On the traditional beam direction measurement mode, data of actual measurement is adopted to analyze the direction of beam selection, however, the manual measurement mode is time-consuming and not extensible for the 5G cellular base station which is densely deployed in the future. In addition, this approach does not effectively address the mobile vehicle and environmental blockage scenarios. Based on the above-mentioned drawbacks, it is believed that the base stations should have the features of autonomously exploring, learning and adapting to their environment in order to enable accurate beam selection. To this end, we propose to utilize a monte carlo tree based search method in the base station that autonomously characterizes its surroundings by exploiting the collected context information. In particular, how to correlate information (e.g., the location of the user's vehicle) with its decision outcome (e.g., beam selection) is critical to making the best decision. To better cope with the large scale densification of 5G networks, we model the beam selection problem as a contact context dobby problem and propose an online learning algorithm for monte carlo tree search with low complexity for mmwave base stations. The algorithm can enable the millimeter wave base station to autonomously learn decisions from the relationship between previous decisions and available context information, and the method can be well applied to dynamic systems, such as the occurrence of congestion and the change of traffic modes.

Disclosure of Invention

The invention provides a method for selecting beams of a contact context multi-arm gambling machine based on Monte Carlo tree search assistance aiming at the defects in the prior art. The method is an online learning method, can effectively solve the problems of performance loss and environmental congestion in millimeter wave transmission, and is suitable for communication between vehicles and millimeter wave base stations.
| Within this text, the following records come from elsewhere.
/-!
# Conjecture (MATCH), two dead classes with a singleton class, I: the new candidate (hp-7 gen 70)

Support file for crux `stmt-CriticalPhenomena-4575` (route `PercNearOneGluingNoHeavy`), hull-port seat `prim-hp-7` (generation 70);
`--supports stmt-CriticalPhenomena-4575`.  No `sorry`, no definition.  Memo: `run/shared/lean/prim/prim-hp-7/FROM-prim-hp-7-g70-MS-EQUALITY.md` §2.

Setting: an antipodal instance `(U, 𝒟, x)`, a two-class dead family `F` (labels in `{ℓ, ℓ+1}`) and a dead `q ∉ F` with `x q = ℓ + 1`
(gen 69's memo singled out `F = P ⊆ dead_ℓ`, i.e. two classes with `#Q = 1`, as the next case of Conjecture (MATCH)).  Part II
(`…HexMSMatchAxisPair`) proves Hall's condition for `cl(P ∪ {q})`; `…HexMSMatchTightInsert` for `cl(F ∪ {q})`, `F` MS-tight.  Key step here:
* `exists_candidate_notMem_cl_diffs` — **if `F` is MS-tight (a twisted product over its pivot `c`: all `(c \\ e₁) ∪ e₂` are members and every
  difference splits along `c`, cf. `…HexMSMSEquality`), then `q \\ c`, `c \\ q` or `c ∩ q` is a candidate of `q` or of `c` outside `ΔF ∪ co ΔF`.**
  (`q \\ c ∈ co ΔF` would give a dead member disjoint from `c`, `c \\ q ∈ co ΔF` one covering `U` with `c`; `q \\ c ∈ ΔF` forces `c ∪ q ∈ F`,
  `c \\ q ∈ ΔF` forces `c ∩ q ∈ F`, both force `q ∈ F`; one of them plus the other difference being a member — a blocker, labels `ℓ+5`/`ℓ+2`
  by `…HexMSMatchBlockers` — exhibits `q` as a far meet/join or a same-label member difference, contradicting deadness; two blockers make
  `c ∩ q` an absent far product of `c`.)
* `empty_notMem_of_dead`, `card_cl_diffs_eq_two_mul` (`#(ΔP ∪ co ΔP) = 2 #ΔP` for intersecting `P`), counting helpers, `ZMod 6` arithmetic,
  and invariance of `gen`/`symGen`/`dead`/`farProducts`/`candidates`/`MatchHall` under the label reflection `x ↦ -x`.
-/

namespace Summit.CriticalPhenomena.PercolationContinuityZ3.Theorems

namespace GeneratedDonors

open Finset FinsetFamily

variable {α : Type*} [DecidableEq α]

section AxisPlusOne

/-! ### Two dead classes with `#Q = 1`: Hall for `cl(P ∪ {q})`, `P ⊆ dead_ℓ`, `q ∈ dead_{ℓ+1}` -/

variable {U : Finset α} {𝒟 : Finset (Finset α)} {x : Finset α → ZMod 6}

/-- If some member is dead then `∅ ∉ 𝒟` (a member `s` is `s ∪ ∅` and `s ∩ U`, one of which is a far product). -/
theorem empty_notMem_of_dead (hU : ∀ a ∈ 𝒟, a ⊆ U) (hco : ∀ a ∈ 𝒟, U \ a ∈ 𝒟)
    (hanti : ∀ a ∈ 𝒟, x (U \ a) = x a + 3) {s : Finset α} (hs : s ∈ dead U 𝒟 x) : (∅ : Finset α) ∉ 𝒟 := by
  intro h0
  have hsD : s ∈ 𝒟 := (mem_filter.mp hs).1
  apply (mem_filter.mp hs).2
  by_cases hc : Close (x s) (x ∅)
  · -- `U = U \ ∅` is far from `s`, and `s = s ∩ U`
    have hfar : ¬ Close (x s) (x (U \ ∅)) := by
      rw [hanti _ h0, close_comm, close_add_three_iff_not_close, not_not, close_comm]; exact hc
    refine farProducts_subset_symGen hU hco hanti hsD (mem_farProducts.mpr ⟨U \ ∅, hco _ h0, hfar, Or.inl ?_⟩)
    rw [sdiff_empty, inter_eq_left.mpr (hU s hsD)]
  · exact farProducts_subset_symGen hU hco hanti hsD (mem_farProducts.mpr ⟨∅, h0, hc, Or.inr (union_empty s).symm⟩)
For convenience of describing the contents of the present invention, a model used in the present invention will be described first, and terms used in the present invention will be defined.

Introduction of a system model: in a radio coverage area, a millimeter wave Base Station (mmWave Base Station, mmWBS) is a radio transceiver Station for information transmission between terminals. The invention considers that a processor with the capability of selecting beams is configured in the base station, and the large-scale antenna emitted by the millimeter wave base station is directionally selected. Assuming that the beam set is F ═ F₁,f₂,.., and all beams are the same size. Considering an application scenario in massive MIMO, a beam set is determined by the number of massive antennas, and thus the size | F | of the beam set is assumed to be infinite. The beam selection of the millimeter wave base station may be described as the optimal M beams may be selected. Meanwhile, the invention considers the mobility of the vehicles, and uses n (T) to represent the number of the vehicles served by the base station at the current time, wherein T is 1, 2. The aim of the invention is to optimize the optimal set of beams for each time instant so that the vehicle selects the optimal beam for each time instant.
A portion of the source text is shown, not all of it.